Obv, the most astounding piece of information here is that it switched itself off “at midnight” (ie it was still producing light after the sun went down) and that’s why it got a zillion shares. But it is not true. This is of course just a diffuse light tube. I mean it is a nice simple idea and apparently has helped thousands of poor people so that’s good, so I kind of feel like an arsehole when I tell people who share the article because of this revolutionary idea. They seem so excited.
The one I keep seeing now is about an urban farm in Milwaukee that takes up only 3 acres but feeds 10000 people. The headline is “How to feed 10,000 people on 3 urban acres” and it is this outstanding claim that got the article so many shares. Americans eat around 900 kg in food per day, so this would mean this 3 acre block is producing some 9000 tonnes of food per annum.
Once you look up the details it turns out that this 3 acre block is producing 40 tonnes of food per annum, enough to feed 44 Americans.
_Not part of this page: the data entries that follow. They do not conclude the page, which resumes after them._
import Summits.FinalStateConjecture.FinalStateConjecture.Theorems.SwallowTheDatumUniversalWitnessFamilyStubClusterFarField
import Mathlib.Analysis.Calculus.MeanValue
import Mathlib.Analysis.InnerProductSpace.Calculus
import Literature.Geometry.Lorentzian.ObstructionFreeGluing
import HarnessLib

/-!
# `ParametricKerrBurial`, line `receding-annulus-universal-collar` — stub `stub_bulkCoulombSource` (BK3c):
# the source-shift Taylor bound for finite Coulomb sums

Support file (everything proved, no definitions) for the stub `stub_bulkCoulombSource` of crux
`stmt-FinalStateConjecture-10052` (`Summit.FinalStateConjecture.FinalStateConjecture.Theses.SwallowTheDatum.ParametricKerrBurial`).

Far from a cluster of unit point sources at `q_i` with `‖q_i‖ ≤ ℓ ≤ ‖z‖/4`, the Brill–Lindquist potential
`Σ_i ‖z − q_i‖⁻¹` differs from the potential `#S · ‖z‖⁻¹` of the same total charge placed at the origin by

  `F(z) = Σ_{i ∈ S} (‖z − q_i‖⁻¹ − ‖z‖⁻¹)`,

and `F` is small in `C²` there: `‖Dᵐ F(z)‖ ≤ C · #S · ℓ / ‖z‖ᵐ⁺²` for `m ≤ 2`, GIVEN the universal Newton-kernel
bounds `‖Dᵐ(‖·‖⁻¹)(u)‖ ≤ C₀/‖u‖ᵐ⁺¹` (`m ≤ 3`, `u ≠ 0`) as a hypothesis (they are conjunct (i) of the sibling
stub `stub_bulkCoulomb`; `C = 4 C₀`).  Proof: translation invariance `Dᵐ(‖· − q‖⁻¹)(z) = Φ_m(z − q)`,
`Φ_m := Dᵐ(‖·‖⁻¹)`, and the mean value inequality for the `C¹` map `Φ_m` on the closed ball `B̄(z, ‖z‖/4)`,
every point `u` of which has `‖u‖ ≥ 3‖z‖/4`, whence `‖DΦ_m(u)‖ = ‖Dᵐ⁺¹(‖·‖⁻¹)(u)‖ ≤ C₀/‖u‖ᵐ⁺² ≤ 4 C₀/‖z‖ᵐ⁺²`
(`(4/3)ᵐ⁺² ≤ 4` for `m ≤ 2`); the derivative of the finite sum is the sum of the derivatives of its
summands, each `C^∞` near `z` (`z ≠ 0`, `z ≠ q_i`).  The smoothness of the (shifted) Newton kernel off its
pole, the differentiability of its iterated derivatives and translation invariance are REUSED from the landed
sibling toolkit `…SwallowTheDatumUniversalWitnessFamilyStubClusterFarField` (`contDiffAt_invNorm`,
`contDiffAt_invNorm_sub`, `differentiableAt_iteratedFDeriv_invNorm`, `iteratedFDeriv_invNorm_sub`).

* `BulkCoulombSource.norm_iteratedFDeriv_invNorm_shift_sub_le` — the one-source mean value estimate;
* `BulkCoulombSource.iteratedFDeriv_sum_shift_sub` — the derivatives of the finite sum, summand-wise;
* `stub_bulkCoulombSource` — the registered stub.

References: D. R. Brill, R. W. Lindquist, Phys. Rev. 131 (1963) 471–476, §II (the `N`-body time-symmetric
datum); O. D. Kellogg, *Foundations of Potential Theory* (1929), Ch. V (derivatives of Newtonian potentials,
expansion at a distance).  Mathlib: `iteratedFDeriv_comp_sub`, `iteratedFDeriv_fun_sum_apply`,
`Convex.norm_image_sub_le_of_norm_fderiv_le`, `norm_fderiv_iteratedFDeriv`, `contDiffAt_norm`.
-/

-- the doubled `FinalStateConjecture` path component is the summit/problem naming scheme, not a mistake
set_option linter.dupNamespace false
-- instance search through the nested operator types of `iteratedFDeriv`s (`E3 [×m]→L[ℝ] ℝ`)
set_option maxSynthPendingDepth 3

noncomputable section

namespace Summit.FinalStateConjecture.FinalStateConjecture.Theorems.SwallowTheDatum.ParametricKerrBurial

open scoped Manifold ContDiff Topology BigOperators InnerProductSpace
open Bundle Set Filter Function MeasureTheory Literature.Geometry.Lorentzian
open Literature.Geometry.Lorentzian.MaoOhTao Literature.Geometry.Lorentzian.InitialDataSet
open Summit.FinalStateConjecture.FinalStateConjecture.Theorems.SwallowTheDatum.UniversalWitnessFamily
  (contDiffAt_invNorm contDiffAt_invNorm_sub differentiableAt_iteratedFDeriv_invNorm iteratedFDeriv_invNorm_sub)

namespace BulkCoulombSource

/-! ## §1 The one-source mean value estimate -/

/-- Every point of the closed ball `B̄(z, ‖z‖/4)` has norm `≥ 3‖z‖/4`. [folklore] -/
theorem norm_ge_of_mem_closedBall {z u : E3} (hu : u ∈ Metric.closedBall z (‖z‖ / 4)) :
    3 / 4 * ‖z‖ ≤ ‖u‖ := by
  rw [Metric.mem_closedBall, dist_eq_norm, norm_sub_rev] at hu
  linarith [norm_sub_norm_le z u]

/-- For `k ≤ 4` and `3‖z‖/4 ≤ ‖u‖`: `‖z‖ᵏ ≤ 4‖u‖ᵏ` (as `(4/3)⁴ = 256/81 ≤ 4`). [folklore] -/
theorem pow_norm_le_four_mul_pow_norm {z u : E3} {k : ℕ} (hk : k ≤ 4) (hu : 3 / 4 * ‖z‖ ≤ ‖u‖) :
    ‖z‖ ^ k ≤ 4 * ‖u‖ ^ k := by
  have h34 : (3 / 4 * ‖z‖) ^ k ≤ ‖u‖ ^ k := pow_le_pow_left₀ (by positivity) hu k
  have hc : (1 : ℝ) ≤ 4 * (3 / 4 : ℝ) ^ k := by
    interval_cases k <;> norm_num
  calc ‖z‖ ^ k ≤ 4 * (3 / 4 : ℝ) ^ k * ‖z‖ ^ k := le_mul_of_one_le_left (by positivity) hc
    _ = 4 * (3 / 4 * ‖z‖) ^ k := by rw [mul_pow, mul_assoc]
    _ ≤ 4 * ‖u‖ ^ k := by linarith

/-- **One shifted source, one order.** If `‖Dᵏ(‖·‖⁻¹)(u)‖ ≤ C₀/‖u‖ᵏ⁺¹` for `k ≤ 3` and `u ≠ 0`, then for
`m ≤ 2`, `0 < ‖z‖` and `4‖q‖ ≤ ‖z‖`, the mean value inequality for `Φ_m = Dᵐ(‖·‖⁻¹)` on the closed ball
`B̄(z, ‖z‖/4)` (which contains `z` and `z − q` and stays at distance `≥ 3‖z‖/4` from the pole, so that
`‖DΦ_m‖ = ‖Dᵐ⁺¹(‖·‖⁻¹)‖ ≤ 4C₀/‖z‖ᵐ⁺²` on it) gives `‖Φ_m(z − q) − Φ_m(z)‖ ≤ (4C₀/‖z‖ᵐ⁺²) ‖q‖`. [folklore] -/
theorem norm_iteratedFDeriv_invNorm_shift_sub_le {C₀ : ℝ} (hC₀ : 0 < C₀)
    (hN : ∀ u : E3, u ≠ 0 → ∀ m : ℕ, m ≤ 3 →
      ‖iteratedFDeriv ℝ m (fun v : E3 ↦ ‖v‖⁻¹) u‖ ≤ C₀ / ‖u‖ ^ (m + 1))
    {m : ℕ} (hm : m ≤ 2) {z q : E3} (hz : 0 < ‖z‖) (hq : 4 * ‖q‖ ≤ ‖z‖) :
    ‖iteratedFDeriv ℝ m (fun v : E3 ↦ ‖v‖⁻¹) (z - q) - iteratedFDeriv ℝ m (fun v : E3 ↦ ‖v‖⁻¹) z‖ ≤
      4 * C₀ / ‖z‖ ^ (m + 2) * ‖q‖ := by
  have hs0 : ∀ u ∈ Metric.closedBall z (‖z‖ / 4), u ≠ 0 := fun u hu h ↦ by
    have := norm_ge_of_mem_closedBall hu
    rw [h, norm_zero] at this
    linarith
  -- `Φ_m` is differentiable on the ball, with `‖DΦ_m‖ ≤ 4 C₀/‖z‖ᵐ⁺²`
  have hdiff : ∀ u ∈ Metric.closedBall z (‖z‖ / 4),
      DifferentiableAt ℝ (iteratedFDeriv ℝ m (fun v : E3 ↦ ‖v‖⁻¹)) u := fun u hu ↦
    differentiableAt_iteratedFDeriv_invNorm m (hs0 u hu)
  have hbound : ∀ u ∈ Metric.closedBall z (‖z‖ / 4),
      ‖fderiv ℝ (iteratedFDeriv ℝ m (fun v : E3 ↦ ‖v‖⁻¹)) u‖ ≤ 4 * C₀ / ‖z‖ ^ (m + 2) := fun u hu ↦ by
    rw [norm_fderiv_iteratedFDeriv]
    have hu := norm_ge_of_mem_closedBall hu
    have hu0 : 0 < ‖u‖ := by linarith
    have hpow : ‖z‖ ^ (m + 2) ≤ 4 * ‖u‖ ^ (m + 2) := pow_norm_le_four_mul_pow_norm (by omega) hu
    calc ‖iteratedFDeriv ℝ (m + 1) (fun v : E3 ↦ ‖v‖⁻¹) u‖ ≤ C₀ / ‖u‖ ^ (m + 1 + 1) :=
          hN u (hs0 u ‹_›) (m + 1) (by omega)
      _ = C₀ / ‖u‖ ^ (m + 2) := rfl
      _ ≤ C₀ / (‖z‖ ^ (m + 2) / 4) :=
          div_le_div_of_nonneg_left hC₀.le (by positivity) (by linarith)
      _ = 4 * C₀ / ‖z‖ ^ (m + 2) := by
          field_simp
  -- the mean value inequality on the (convex) ball between `z` and `z - q`
  have hzs : z ∈ Metric.closedBall z (‖z‖ / 4) := Metric.mem_closedBall_self (by positivity)
  have hqs : z - q ∈ Metric.closedBall z (‖z‖ / 4) := by
    rw [Metric.mem_closedBall, dist_eq_norm, sub_sub_cancel_left, norm_neg]
    linarith
  have key := (convex_closedBall z (‖z‖ / 4)).norm_image_sub_le_of_norm_fderiv_le hdiff hbound hzs hqs
  rwa [sub_sub_cancel_left, norm_neg] at key

/-! ## §2 The finite sum -/

/-- **Derivatives of the finite sum, summand-wise.** At `z ≠ 0` with all `z − q_i ≠ 0` (`i ∈ S`),
`Dᵐ(Σ_{i ∈ S} (‖· − q_i‖⁻¹ − ‖·‖⁻¹))(z) = Σ_{i ∈ S} (Φ_m(z − q_i) − Φ_m(z))` with `Φ_m = Dᵐ(‖·‖⁻¹)`:
additivity of `Dᵐ` over functions smooth near `z`, and translation invariance of `Dᵐ`. [folklore] -/
theorem iteratedFDeriv_sum_shift_sub (S : Finset ℕ) (q : ℕ → E3) {z : E3} (hz : z ≠ 0)
    (hq : ∀ i ∈ S, z - q i ≠ 0) (m : ℕ) :
    iteratedFDeriv ℝ m (fun w : E3 ↦ ∑ i ∈ S, (‖w - q i‖⁻¹ - ‖w‖⁻¹)) z =
      ∑ i ∈ S, (iteratedFDeriv ℝ m (fun v : E3 ↦ ‖v‖⁻¹) (z - q i) -
        iteratedFDeriv ℝ m (fun v : E3 ↦ ‖v‖⁻¹) z) := by
  rw [iteratedFDeriv_fun_sum_apply fun i hi ↦
    (contDiffAt_invNorm_sub (hq i hi)).sub (contDiffAt_invNorm hz)]
  refine Finset.sum_congr rfl fun i hi ↦ ?_
  rw [fun_iteratedFDeriv_sub_apply (contDiffAt_invNorm_sub (hq i hi)) (contDiffAt_invNorm hz),
    iteratedFDeriv_invNorm_sub]

end BulkCoulombSource

open BulkCoulombSource in
/-- **STUB BK3c `stub_bulkCoulombSource`** (the source-shift Taylor bound, from the Newton-kernel bounds):
moving finitely many unit sources from the origin to points `q_i` with `‖q_i‖ ≤ ℓ ≤ ‖z‖/4` changes the
potential at `z`, together with its first two derivatives, by at most `C · #S · ℓ/‖z‖ᵐ⁺²` (`C = 4C₀` for
the Newton-kernel constant `C₀` of the hypothesis), and the shifted sum is `C^∞` at `z`.  Brill–Lindquist
1963, §II; Kellogg 1929, Ch. V. [folklore] -/
theorem stub_bulkCoulombSource :
    (∃ C : ℝ, 0 < C ∧ ∀ u : E3, u ≠ 0 → ∀ m : ℕ, m ≤ 3 →
      ‖iteratedFDeriv ℝ m (fun v : E3 ↦ ‖v‖⁻¹) u‖ ≤ C / ‖u‖ ^ (m + 1)) →
    ∃ C : ℝ, 0 < C ∧ ∀ (S : Finset ℕ) (q : ℕ → E3) (ℓ : ℝ) (z : E3), 0 ≤ ℓ → (∀ i ∈ S, ‖q i‖ ≤ ℓ) →
      0 < ‖z‖ → 4 * ℓ ≤ ‖z‖ →
      (∀ m : ℕ, m ≤ 2 →
        ‖iteratedFDeriv ℝ m (fun z : E3 ↦ ∑ i ∈ S, (‖z - q i‖⁻¹ - ‖z‖⁻¹)) z‖ ≤ C * S.card * ℓ / ‖z‖ ^ (m + 2)) ∧
      ContDiffAt ℝ ∞ (fun z : E3 ↦ ∑ i ∈ S, (‖z - q i‖⁻¹ - ‖z‖⁻¹)) z := by
  rintro ⟨C₀, hC₀, hN⟩
  refine ⟨4 * C₀, by positivity, fun S q ℓ z _ hq hz hℓz ↦ ?_⟩
  have hz0 : z ≠ 0 := norm_pos_iff.1 hz
  have hqz : ∀ i ∈ S, 4 * ‖q i‖ ≤ ‖z‖ := fun i hi ↦ by linarith [hq i hi]
  have hne : ∀ i ∈ S, z - q i ≠ 0 := fun i hi h ↦ by
    have : ‖q i‖ = ‖z‖ := by rw [sub_eq_zero.1 h]
    linarith [hqz i hi]
  refine ⟨fun m hm ↦ ?_,
    ContDiffAt.sum fun i hi ↦ (contDiffAt_invNorm_sub (hne i hi)).sub (contDiffAt_invNorm hz0)⟩
  rw [iteratedFDeriv_sum_shift_sub S q hz0 hne m]
  calc ‖∑ i ∈ S, (iteratedFDeriv ℝ m (fun v : E3 ↦ ‖v‖⁻¹) (z - q i) -
          iteratedFDeriv ℝ m (fun v : E3 ↦ ‖v‖⁻¹) z)‖
      ≤ ∑ i ∈ S, ‖iteratedFDeriv ℝ m (fun v : E3 ↦ ‖v‖⁻¹) (z - q i) -
          iteratedFDeriv ℝ m (fun v : E3 ↦ ‖v‖⁻¹) z‖ := norm_sum_le _ _
    _ ≤ ∑ i ∈ S, 4 * C₀ / ‖z‖ ^ (m + 2) * ℓ := Finset.sum_le_sum fun i hi ↦
        (norm_iteratedFDeriv_invNorm_shift_sub_le hC₀ hN hm hz (hqz i hi)).trans
          (mul_le_mul_of_nonneg_left (hq i hi) (by positivity))
    _ = 4 * C₀ * S.card * ℓ / ‖z‖ ^ (m + 2) := by
        rw [Finset.sum_const, nsmul_eq_mul]
        ring

end Summit.FinalStateConjecture.FinalStateConjecture.Theorems.SwallowTheDatum.ParametricKerrBurial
I’m not really sure what the authors meant. At first I thought they meant they provided 10000 meals per year (enough to keep 9 people fed), but that doesn’t really add up either. Going by the above, the average meal in America (assuming they are getting three squares) is about 0.8 kg, so this would represent more like 50000 meals per year.
So I don’t know what they mean, really.
When I run through this maths with the supporters they think I’m just knocking but I’m not: this really is a great project, and producing 40 tonnes of food per year on an urban 3 acre block with no artificial lighting is amazing. But something went wrong with the maths.